I finally got fed the hell up with the pokey-ass pokey Spinning Beach Ball of Death nonsense with only a few apps open. A Mac fanchimp whom I was smacking around at The Escapist was burbling that he had no problem running a zillion programs, but said perhaps I needed more RAM. Now I know that more RAM = better - I have 12GB in my home PC, DIRK V® - but I thought the magic thing about Mac OS X was that its lean Unix underpinnings meant it would run better on comparable hardware. A Windows PC with 2GB of RAM is fine for most users and substantial loads (i.e. short of heavy multimedia authoring or gaming).

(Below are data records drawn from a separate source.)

omit [CompleteSpace E] in
/-- `timeConv` is additive in the kernel. [folklore] -/
theorem timeConv_sub_kernel {k₁ k₂ : ℝ → ℝ} {U : ℝ × ℝ → E} {p : ℝ × ℝ}
    (h₁ : Integrable fun s ↦ k₁ s • U (p.1 - s, p.2))
    (h₂ : Integrable fun s ↦ k₂ s • U (p.1 - s, p.2)) :
    timeConv (fun s ↦ k₁ s - k₂ s) U p = timeConv k₁ U p - timeConv k₂ U p := by
  rw [timeConv_eq, timeConv_eq, timeConv_eq, ← integral_sub h₁ h₂]
  congr 1
  funext s
  rw [sub_smul]

/-- **Approximate identity**: `timeConv (ker n) U (t, r) → U (t, r)` as `n → ∞`, for a bounded
continuous slice `U(·, r)` (`∫ ker = 1`, `ker n = n · ker₁ (n ·)`, dominated convergence).
[folklore] -/
theorem tendsto_timeConv_ker {U : ℝ × ℝ → E} {t r : ℝ} (hUc : Continuous fun τ ↦ U (τ, r))
    {C : ℝ} (hUb : ∀ τ, ‖U (τ, r)‖ ≤ C) :
    Tendsto (fun n : ℕ ↦ timeConv (ker (n + 1) (Nat.cast_add_one_pos n)) U (t, r)) atTop
      (𝓝 (U (t, r))) := by
  -- rescale: `timeConv (ker ρ) U (t, r) = ∫ ker₁ σ • U (t - σ / ρ, r) dσ`
  have key : ∀ (ρ : ℝ) (hρ : 0 < ρ), timeConv (ker ρ hρ) U (t, r) =
      ∫ σ, ker 1 one_pos σ • U (t - ρ⁻¹ * σ, r) := by
    intro ρ hρ
    rw [timeConv_eq]
    have h1 : ∀ s, ker ρ hρ s • U ((t, r).1 - s, (t, r).2) =
        ρ • (fun σ ↦ ker 1 one_pos σ • U (t - ρ⁻¹ * σ, r)) (ρ * s) := fun s ↦ by
      simp only [ker_scaling ρ hρ s, smul_smul, ← mul_assoc, inv_mul_cancel₀ hρ.ne', one_mul]
    simp_rw [h1]
    rw [integral_smul, Measure.integral_comp_mul_left
      (fun σ ↦ ker 1 one_pos σ • U (t - ρ⁻¹ * σ, r)) ρ, abs_of_pos (inv_pos.2 hρ), smul_smul,
      mul_inv_cancel₀ hρ.ne', one_smul]
  have hUp : U (t, r) = ∫ σ, ker 1 one_pos σ • U (t, r) := by
    rw [integral_smul_const, integral_ker, one_smul]
  have hfun : (fun n : ℕ ↦ timeConv (ker (n + 1) (Nat.cast_add_one_pos n)) U (t, r)) =
      fun n : ℕ ↦ ∫ σ, ker 1 one_pos σ • U (t - ((n : ℝ) + 1)⁻¹ * σ, r) :=
    funext fun n ↦ key _ _
  rw [hUp, hfun]
  have hk1 := integrable_ker 1 one_pos
  refine tendsto_integral_of_dominated_convergence (fun σ ↦ ‖ker 1 one_pos σ‖ * C)
    (fun n ↦ ?_) (hk1.norm.mul_const C) (fun n ↦ Eventually.of_forall fun σ ↦ ?_)
    (Eventually.of_forall fun σ ↦ ?_)
  · have hc : Continuous fun σ : ℝ ↦ U (t - ((n : ℝ) + 1)⁻¹ * σ, r) :=
      hUc.comp (continuous_const.sub (continuous_const.mul continuous_id))
    exact ((continuous_ker 1 one_pos).smul hc).aestronglyMeasurable
  · rw [norm_smul]
    exact mul_le_mul_of_nonneg_left (hUb _) (norm_nonneg _)
  · have h0 : Tendsto (fun n : ℕ ↦ t - ((n : ℝ) + 1)⁻¹ * σ) atTop (𝓝 t) := by
      have h := (tendsto_const_nhds (x := t)).sub
        ((tendsto_one_div_add_atTop_nhds_zero_nat).mul_const σ)
      simp only [one_div, zero_mul, sub_zero] at h
      exact h
    exact ((hUc.tendsto t).comp h0).const_smul (ker 1 one_pos σ)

I wasn't in the mood to spend too much more upgrading this silver elephant, so I was surprised to see that an 8GB Corsair upgrade kit (two 4GB sticks) was only $74 shipped. There were less expensive options, but the reviews weren't as favorable and I don't want to trade system instability and kernel panics for the $14 or so I'd "save."

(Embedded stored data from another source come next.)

import Mathlib.CategoryTheory.Groupoid
import Mathlib.CategoryTheory.Functor.FullyFaithful
import Mathlib.CategoryTheory.NatIso
import Mathlib.CategoryTheory.EssentialImage
import Mathlib.Data.Set.Image
import Literature.IUT.LogThetaLattice.PrimeStripFrame
import Literature.IUT.HodgeArakelov.RadialEnvironments
import HarnessLib

/-!
# [IUTchIII] Corollary 2.3 (i), (ii): the étale-picture of multiradial theta monoids — radial and coric data

Mochizuki, *Inter-universal Teichmüller Theory III*, kurims manuscript (May 2020), §2, Corollary 2.3,
pp. 72–75 [cite: Mochizuki2012, III Cor 2.3 pp.72–75], with the notion of (multi)radial environment of
[IUTchII] Example 1.7 (ii) p.32 [cite: Mochizuki2012, II Ex 1.7 (ii) p.32] (D-0012 claim key, status
disputed; typed over interfaces; the one theorem proved is the formal content of Cor 2.3 (i) and
takes no side on anything else).

Printed text, [IUTchIII] Cor 2.3 (pp. 72–74): radial data
`†ℜ = (†HT^{D-Θ±ell NF}, F^⊩_{env}(†D_>), †ℜ^{bad}, F^{⊢×μ}_△(†D^⊢_△), F^{⊢×μ}_{env}(†D_>) ⥲ F^{⊢×μ}_△(†D^⊢_△))`
consisting of (a_ℜ) a `D-Θ^{±ell}NF`-Hodge theater; (b_ℜ) the `F^⊩`-prime-strip `F^⊩_{env}(†D_>)`
[Prop 2.1 (ii)]; (c_ℜ) the data (a_v)–(d_v) of Thm 2.2 (ii) at `v ∈ V̲^{bad}`, `†ℜ^{bad}`; (d_ℜ) the
`F^{⊢×μ}`-prime-strip `F^{⊢×μ}_△(†D^⊢_△)` [Thm 1.5 (iii)]; (e_ℜ) "the full poly-isomorphism of
`F^{⊢×μ}`-prime-strips `F^{⊢×μ}_{env}(†D_>) ⥲ F^{⊢×μ}_△(†D^⊢_△)`". A morphism `†ℜ → ‡ℜ`: (a_{Morℜ}) an
isomorphism of `D`-Hodge theaters; (b_{Morℜ}), (c_{Morℜ}) the isomorphisms INDUCED by it; (d_{Morℜ}) "an
isomorphism of `F^{⊢×μ}`-prime-strips `F^{⊢×μ}_△(†D^⊢_△) ⥲ F^{⊢×μ}_△(‡D^⊢_△)`"; (e_{Morℜ}) "[these] are
necessarily compatible with the poly-isomorphisms of (e_ℜ)". Coric data `†ℭ = (†D^⊢, F^{⊢×μ}(†D^⊢))`;
a morphism `†ℭ → ‡ℭ`: (a_{Morℭ}) an isomorphism `†D^⊢ ⥲ ‡D^⊢`; (b_{Morℭ}) an isomorphism
`F^{⊢×μ}(†D^⊢) ⥲ F^{⊢×μ}(‡D^⊢)` "that induces the isomorphism `†D^⊢ ⥲ ‡D^⊢` … of (a_{Morℭ})". "The radial
algorithm is given by the assignment `†ℜ ↦ †ℭ = (†D^⊢_△, F^{⊢×μ}_△(†D^⊢_△))` — together with the
assignment on morphisms determined by the data of (d_{Morℜ})." Then: "(i) The functor associated to
the radial algorithm defined above is full and essentially surjective. In particular, the radial
environment defined above is multiradial." (ii): each `^{n,m}HT^D` gives `^{n,m}ℜ`; the vertical
arrows induce poly-isomorphisms `… ⥲ ^{n,m}ℜ ⥲ ^{n,m+1}ℜ ⥲ …`; the resulting étale-picture (Fig. 2.4)
admits "arbitrary permutation symmetries among the spokes" (`etalePicture.spokePerm`, `FrobeniusPicture.lean`).

Typing. Radial environments / multiradiality are abc-iut-L6-t1's LANDED
`Literature.IUT.HodgeArakelov.RadialEnvironment` ([IUTchII] Ex 1.7; imported, no local stub — review of
p405506); accordingly `Radial` and `Coric` are GROUPOIDS ("each of whose morphisms is an isomorphism",
[IUTchII] Ex 1.7 (i)). The §2-specific functorial inputs are the
INTERFACE `ThetaCoricData` (`†HT^D ↦ †D^⊢_△`, `†D^⊢ ↦ F^{⊢×μ}(†D^⊢)`, `†HT^D ↦ F^⊩_{env}(†D_>)`, `†ℜ^{bad}`;
owners abc-iut-L6-t1/t2). Over it the categories `Radial` and `Coric` and the functor
`radialAlgorithm` are DEFINED exactly as printed, and **Cor 2.3 (i) is PROVED**: `radialAlgorithm_full`
(a coric morphism `(d, δ)` lifts to `(ξ, δ)` for ANY isomorphism `ξ` of `D`-Hodge theaters, which exists
by connectedness — the morphism assignment "determined by the data of (d_{Morℜ})" ignores `ξ`) and
`radialAlgorithm_essSurj`. NOT here: Cor 2.3 (iii), (iv) (compatibilities with the Kummer isomorphisms
and the horizontal arrows) — `ThetaMonoids.lean`; the object "`^{n,◦}ℜ`" of (ii) (only the inducing
poly-isomorphisms are built).
-/

namespace Literature.IUT.LogThetaLattice

open CategoryTheory
open Literature.IUT.HodgeTheaters

universe u

/-! ### The §2 interface: `†D^⊢_△`, `F^{⊢×μ}(†D^⊢)`, `F^⊩_{env}(†D_>)`, `†ℜ^{bad}` -/

/-- **IUTchIII:Cor2.3** (kurims p.72) INTERFACE for the functorial algorithms Cor 2.3 quotes (owners abc-iut-L6-t1/t2, TODO-merge):
`†HT^D ↦ †D^⊢_△` [Thm 1.5 (iii); IUTchII Cor 4.10 (i)], `†D^⊢ ↦ F^{⊢×μ}(†D^⊢)` [IUTchII, Cor 4.5 (ii);
Def 4.9 (vi)(vii)] with `D^⊢(F^{⊢×μ}(†D^⊢)) = †D^⊢`, `†HT^D ↦ F^⊩_{env}(†D_>)` [Prop 2.1 (ii)], the
bad-prime data `†ℜ^{bad}` [Thm 2.2 (ii) (a_v)–(d_v)] as a functor to some category, and connectedness
of `D^⊢`-prime-strips. [claim: Mochizuki2012, status: disputed] -/
structure ThetaCoricData (S : StripFrame.{u}) where
  /-- `†HT^{D-Θ±ell NF} ↦ †D^⊢_△`, the `D^⊢`-prime-strip associated to `†F^⊢_△` [Thm 1.5 (iii)] -/
  dvDelta : S.DHT ⥤ S.Dv
  /-- `†D^⊢ ↦ F^{⊢×μ}(†D^⊢)` [IUTchII, Cor 4.5 (ii); Def 4.9 (vi), (vii)]; at `†D^⊢_△` this is `F^{⊢×μ}_△(†D^⊢_△)` -/
  fxmOfDv : S.Dv ⥤ S.Fxm
  /-- the `D^⊢`-prime-strip associated to `F^{⊢×μ}(†D^⊢)` is `†D^⊢` itself -/
  fxmOfDv_dv : fxmOfDv ⋙ S.FxmToDv ≅ 𝟭 S.Dv
  /-- `†HT^D ↦ F^⊩_{env}(†D_>)`, the `F^⊩`-prime-strip of vertically coric theta monoids [Prop 2.1 (ii)] -/
  fglEnv : S.DHT ⥤ S.Fgl
  /-- the category in which the bad-prime data `†ℜ^{bad}` = (a_v)–(d_v) of Thm 2.2 (ii) live -/
  Rbad : Type u
  [catRbad : Category.{u} Rbad]
  /-- `†HT^D ↦ †ℜ^{bad}` [Cor 2.3 (c_ℜ), induced morphisms (c_{Morℜ})] -/
  rbad : S.DHT ⥤ Rbad
  /-- any two `D^⊢`-prime-strips are isomorphic [IUTchI, Def 4.1 (iv)] -/
  iso_nonempty_Dv : ∀ X Y : S.Dv, Nonempty (X ≅ Y)

attribute [instance] ThetaCoricData.catRbad

namespace ThetaCoricData

variable {S : StripFrame.{u}} (E : ThetaCoricData S)

/-- **IUTchIII:Cor2.3** (kurims p.73) `D^⊢(F^{⊢×μ}(†D^⊢)) ≅ †D^⊢` at one object (component of `fxmOfDv_dv`, with syntactically plain type). [claim: Mochizuki2012, status: disputed] -/
def dvIso (D : S.Dv) : S.FxmToDv.obj (E.fxmOfDv.obj D) ≅ D where
  hom := E.fxmOfDv_dv.hom.app D
  inv := E.fxmOfDv_dv.inv.app D
  hom_inv_id := E.fxmOfDv_dv.hom_inv_id_app D
  inv_hom_id := E.fxmOfDv_dv.inv_hom_id_app D

/-- **IUTchIII:Cor2.3** (kurims p.73) Naturality of `dvIso` (hom level). [claim: Mochizuki2012, status: disputed] -/
@[reassoc] theorem dvIso_hom_naturality {D D' : S.Dv} (d : D ⟶ D') :
    S.FxmToDv.map (E.fxmOfDv.map d) ≫ (E.dvIso D').hom = (E.dvIso D).hom ≫ d :=
  E.fxmOfDv_dv.hom.naturality d

/-- **IUTchIII:Cor2.3** (kurims p.73) Naturality of `dvIso`: the `D^⊢`-isomorphism induced by `F^{⊢×μ}(d)` is `d`. [claim: Mochizuki2012, status: disputed] -/
theorem mapIso_fxmOfDv_dv {D D' : S.Dv} (d : D ≅ D') :
    S.FxmToDv.mapIso (E.fxmOfDv.mapIso d) = E.dvIso D ≪≫ d ≪≫ (E.dvIso D').symm := by
  ext
  rw [Functor.mapIso_hom, Functor.mapIso_hom, Iso.trans_hom, Iso.trans_hom, Iso.symm_hom,
    ← Category.assoc, Iso.eq_comp_inv]
  exact E.dvIso_hom_naturality d.hom

/-- **IUTchIII:Cor2.3** (kurims p.73) `†HT^D ↦ F^{⊢×μ}_△(†D^⊢_△)` [Cor 2.3 (d_ℜ)]. [claim: Mochizuki2012, status: disputed] -/
abbrev fxmDelta : S.DHT ⥤ S.Fxm := E.dvDelta ⋙ E.fxmOfDv

/-- **IUTchIII:Cor2.3** (kurims p.73) `†HT^D ↦ F^{⊢×μ}_{env}(†D_>)`, the `F^{⊢×μ}`-prime-strip associated to `F^⊩_{env}(†D_>)` [Cor 2.3 (e_ℜ)]. [claim: Mochizuki2012, status: disputed] -/
abbrev fxmEnv : S.DHT ⥤ S.Fxm := E.fglEnv ⋙ S.FglToFv ⋙ S.FvToFxm

end ThetaCoricData

/-! ### Cor 2.3: radial data, coric data, the radial algorithm -/

variable {S : StripFrame.{u}} (E : ThetaCoricData S)

/-- **IUTchIII:Cor2.3** (kurims p.72) **Cor 2.3, radial data `†ℜ`**: determined by (a_ℜ) the `D-Θ^{±ell}NF`-Hodge theater; the components
(b_ℜ)–(d_ℜ) are functorial in it and (e_ℜ) is the full poly-isomorphism (no data). [claim: Mochizuki2012, status: disputed] -/
structure Radial (E : ThetaCoricData S) where
  /-- (a_ℜ) `†HT^{D-Θ±ell NF}` -/
  ht : S.DHT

Here's what the inside of the MBP looks like with the stock RAM out and the new stuff waiting to go in (click to embiggen):








It's too soon to tell, but it does feel peppier. I was able to load Lightroom, Safari, Firefox, and Steam and launch Plants vs. Zombies, a game that loads almost instantaneously on DIRK V® but could be timed with a sundial on the MBP, without much SBBoD activity. The first launch was as slow as ever, but quitting and relaunching was nearly as fast as on a real computer.

The point of all this upgrading is to prep the battlefield for the arrival of Lion. The reviews have been natural laudatory with fanchimps peeing themselves with glee at what Lord Jobs has bestowed upon them, with slightly saner ones (itching for hate mail) actually faulting some of the iOS conventions slathered onto a computer OS. As soon as I get the screws back in, I'll be throwing another $29.99 at this thing and I'll let you know how that REALLY goes.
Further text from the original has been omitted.